+++ Material provided +++

import Mathlib
import Literature.Analysis.FluidPDE.SelfSimilar
import HarnessLib

/-!
# Extraction of convergent DSS factors and rotations from a window sequence

Analysis/FluidPDE support file (everything proved; no definitions, no named facts).

In a Type-I rotated-DSS extraction argument (Koch–Nadirashvili–Seregin–Šverák 2009, §6;
Chae–Wolf 2017; Bradshaw–Tsai 2017, §5.1) the approximants `uₙ` are rotated-DSS with factors
`cₙ` confined to a WINDOW `[c_min, c_max]` and rotations `Rₙ ∈ O(E)`; before the compactness of
the fields is invoked one passes to a subsequence along which `cₙ → c' ∈ [c_min, c_max]` and
`Rₙ → R'` for some rotation `R'` — Bolzano–Weierstrass on the window and the COMPACTNESS OF THE
GROUP OF LINEAR ISOMETRIES of the finite-dimensional space `E` (a closed subset of the unit ball of
`L(E, E)`, which is compact because `L(E, E)` is finite-dimensional). This file proves exactly that
bookkeeping, in the pointwise form in which the tree states rotation convergence
(`∀ x, Rₙ x → R' x`, as in the ladder-limit packages of
`Summits/NavierStokesRegularity/FluidComputer/AngularGalerkinLadder.lean`'s route and in
`RotatedDSSLimitStructure.lean`):

* `isCompact_setOf_linearIsometry` — `{T ∈ L(E, E) | ∀ x, ‖T x‖ = ‖x‖}` is compact (same argument as
  the tree's `Literature.Geometry.Riemannian.isCompact_setOf_norm_map_eq`, restated for `E → E` to
  keep this file's import cone inside Mathlib + `SelfSimilar`);
* `exists_subseq_tendsto_linearIsometryEquiv` — every sequence of linear isometric automorphisms
  `Rₙ : E ≃ₗᵢ[ℝ] E` has a subsequence converging pointwise (indeed in operator norm) to some
  `R' : E ≃ₗᵢ[ℝ] E` (a norm-preserving linear limit is injective, hence — `E` being
  finite-dimensional — an isometric automorphism, `LinearIsometry.toLinearIsometryEquiv`);
* `exists_subseq_window_tendsto` — jointly with factors in a window: for `cₙ ∈ [a, b]` and
  rotations `Rₙ` there are `φ` strictly monotone, `c' ∈ [a, b]` and `R'` with `c_{φ n} → c'` and
  `R_{φ n} x → R' x` for every `x`.

WHAT THIS IS NOT: nothing about the fields `uₙ` — their compactness is the analytic content of an
extraction (KNSS 2009, Lemma 6.1: tree `exists_oseenMild_limit_of_monotone_bound`); here only the
finite-dimensional parameters are extracted.

## References

* G. Koch, N. Nadirashvili, G. Seregin, V. Šverák, *Liouville theorems for the Navier–Stokes
  equations and applications*, Acta Math. 203 (2009) = arXiv:0709.3599, §6 (rescaling and passage
  to a subsequence in the proof of Thm 6.2, p. 13). [KochNadirashviliSereginSverak2009]
* D. Chae, J. Wolf, *Removing discretely self-similar singularities for the 3D Navier–Stokes
  equations*, Comm. PDE 42 (2017) = arXiv:1610.09464, Def. 1.1 (rotated DSS: factor `λ > 1` and
  `R ∈ O(3)`). [ChaeWolf2017]
* Z. Bradshaw, T.-P. Tsai, *Forward discretely self-similar solutions of the Navier–Stokes equations
  II*, Ann. Henri Poincaré 18 (2017) = arXiv:1510.07504, §5.1 (limits along varying DSS factors).
  [BradshawTsai2017AHP]
-/

noncomputable section

open Set Function Filter Metric
open _root_.Topology

namespace Literature.Analysis.FluidPDE

variable {E : Type*} [NormedAddCommGroup E] [NormedSpace ℝ E] [FiniteDimensional ℝ E]

/-- **The linear isometries `E → E` of a finite-dimensional real normed space form a compact subset
of `L(E, E)`**: closed (pointwise norm conditions) and inside the closed unit ball, which is compact
since `L(E, E)` is finite-dimensional. (Same argument as the tree's
`Literature.Geometry.Riemannian.isCompact_setOf_norm_map_eq`; the compactness of `O(E)` used when a
rotated-DSS sequence is passed to a subsequence, Chae–Wolf 2017, Def. 1.1.)
[cite: ChaeWolf2017, Def. 1.1] -/
theorem isCompact_setOf_linearIsometry :
    IsCompact {T : E →L[ℝ] E | ∀ x, ‖T x‖ = ‖x‖} := by
  haveI : ProperSpace (E →L[ℝ] E) := FiniteDimensional.proper_real _
  refine Metric.isCompact_of_isClosed_isBounded ?_ ?_
  · have h : {T : E →L[ℝ] E | ∀ x, ‖T x‖ = ‖x‖} = ⋂ x, {T : E →L[ℝ] E | ‖T x‖ = ‖x‖} := by
      ext T
      simp
    rw [h]
    exact isClosed_iInter fun x =>
      isClosed_eq (ContinuousLinearMap.apply ℝ E x).continuous.norm continuous_const
  · refine (Metric.isBounded_closedBall (x := (0 : E →L[ℝ] E)) (r := 1)).subset fun T hT => ?_
    rw [mem_closedBall_zero_iff]
    exact ContinuousLinearMap.opNorm_le_bound _ zero_le_one fun x => by
      rw [one_mul, (show ‖T x‖ = ‖x‖ from hT x)]

/-- **Sequential compactness of the isometric automorphisms, pointwise form.** Every sequence
`Rₙ : E ≃ₗᵢ[ℝ] E` of linear isometric automorphisms of a finite-dimensional real normed space has a
subsequence `R_{φ n}` converging in operator norm, hence pointwise (`R_{φ n} x → R' x` for every `x`),
to a linear isometric automorphism `R'` (the operator-norm limit preserves norms, so it is an
injective linear isometry of the finite-dimensional space `E`, hence surjective:
`LinearIsometry.toLinearIsometryEquiv`). The «`Rₙ → R'`» step of every rotated-DSS extraction.
[cite: ChaeWolf2017, Def. 1.1] -/
theorem exists_subseq_tendsto_linearIsometryEquiv (R : ℕ → E ≃ₗᵢ[ℝ] E) :
    ∃ (φ : ℕ → ℕ) (R' : E ≃ₗᵢ[ℝ] E), StrictMono φ ∧
      Tendsto (fun n => (R (φ n)).toLinearIsometry.toContinuousLinearMap) atTop
        (𝓝 R'.toLinearIsometry.toContinuousLinearMap) ∧
      ∀ x, Tendsto (fun n => R (φ n) x) atTop (𝓝 (R' x)) := by
  obtain ⟨T, hT, φ, hφ, hconv⟩ := (isCompact_setOf_linearIsometry (E := E)).tendsto_subseq
    (x := fun n => (R n).toLinearIsometry.toContinuousLinearMap) fun n x => (R n).norm_map x
  -- the limit is a linear isometry, hence (finite dimension) an isometric automorphism
  set L₀ : E →ₗᵢ[ℝ] E := ⟨(T : E →ₗ[ℝ] E), hT⟩ with hL₀
  have hTe : L₀.toContinuousLinearMap = T := by
    ext
    rfl
  set R' : E ≃ₗᵢ[ℝ] E := L₀.toLinearIsometryEquiv rfl with hR'
  have hR'e : R'.toLinearIsometry.toContinuousLinearMap = T := by
    ext x
    simp [hR', hL₀]
  refine ⟨φ, R', hφ, by rw [hR'e]; exact hconv, fun x => ?_⟩
  have h1 : Tendsto (fun n => (R (φ n)).toLinearIsometry.toContinuousLinearMap x) atTop
      (𝓝 (T x)) := by
    have h2 := ((ContinuousLinearMap.apply ℝ E x).continuous.tendsto T).comp hconv
    simpa only [Function.comp_def, ContinuousLinearMap.apply_apply] using h2
  have h3 : R' x = T x := by simp [hR', hL₀]
  rw [h3]
  simpa using h1

/-- **Extraction of a window sequence's parameters**: factors `cₙ ∈ [a, b]` and isometric
automorphisms `Rₙ` of a finite-dimensional real normed space admit a common subsequence along which
`c_{φ n} → c' ∈ [a, b]` and `R_{φ n} x → R' x` for every `x` (Bolzano–Weierstrass on the window, then
`exists_subseq_tendsto_linearIsometryEquiv` along the first subsequence). This is the «after
extraction» clause of the limit-transfer step of a Type-I rotated-DSS profile extraction with factors
in a fixed window (Bradshaw–Tsai: limits along varying factors `λ_k`; Chae–Wolf: `R ∈ O(3)`).
[cite: BradshawTsai2017AHP, §5.1, proof of Thm 1.3] -/
theorem exists_subseq_window_tendsto {c : ℕ → ℝ} {a b : ℝ} (hc : ∀ n, c n ∈ Icc a b)
    (R : ℕ → E ≃ₗᵢ[ℝ] E) :
    ∃ (φ : ℕ → ℕ) (c' : ℝ) (R' : E ≃ₗᵢ[ℝ] E), StrictMono φ ∧ c' ∈ Icc a b ∧
      Tendsto (fun n => c (φ n)) atTop (𝓝 c') ∧
      ∀ x, Tendsto (fun n => R (φ n) x) atTop (𝓝 (R' x)) := by
  -- factors first
  obtain ⟨c', hc', φ₁, hφ₁, hc1⟩ := tendsto_subseq_of_bounded (isBounded_Icc a b) hc
  rw [isClosed_Icc.closure_eq] at hc'
  -- then the rotations along `φ₁`
  obtain ⟨φ₂, R', hφ₂, -, hR⟩ := exists_subseq_tendsto_linearIsometryEquiv (fun n => R (φ₁ n))
  refine ⟨φ₁ ∘ φ₂, c', R', hφ₁.comp hφ₂, hc', ?_, fun x => ?_⟩
  · exact hc1.comp hφ₂.tendsto_atTop
  · simpa only [Function.comp] using hR x

/-- The same extraction, carrying along ANY auxiliary sequence already known to converge (e.g. the
defect sizes `εₙ → 0` of a window sequence, which stay convergent along the subsequence).
[cite: BradshawTsai2017AHP, §5.1, proof of Thm 1.3] -/
theorem exists_subseq_window_tendsto' {c : ℕ → ℝ} {a b : ℝ} (hc : ∀ n, c n ∈ Icc a b)
    (R : ℕ → E ≃ₗᵢ[ℝ] E) {ε : ℕ → ℝ} {ε' : ℝ} (hε : Tendsto ε atTop (𝓝 ε')) :
    ∃ (φ : ℕ → ℕ) (c' : ℝ) (R' : E ≃ₗᵢ[ℝ] E), StrictMono φ ∧ c' ∈ Icc a b ∧
      Tendsto (fun n => c (φ n)) atTop (𝓝 c') ∧
      (∀ x, Tendsto (fun n => R (φ n) x) atTop (𝓝 (R' x))) ∧
      Tendsto (fun n => ε (φ n)) atTop (𝓝 ε') := by
  obtain ⟨φ, c', R', hφ, hc', hcl, hR⟩ := exists_subseq_window_tendsto hc R
  exact ⟨φ, c', R', hφ, hc', hcl, hR, hε.comp hφ.tendsto_atTop⟩

end Literature.Analysis.FluidPDE

end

+++

* _Instructions to follow_: Show every line of the data in which the word "converging" appears.

* _Result below_:
  `Rₙ : E ≃ₗᵢ[ℝ] E` has a subsequence converging pointwise (indeed in operator norm) to some
subsequence `R_{φ n}` converging in operator norm, hence pointwise (`R_{φ n} x → R' x` for every `x`),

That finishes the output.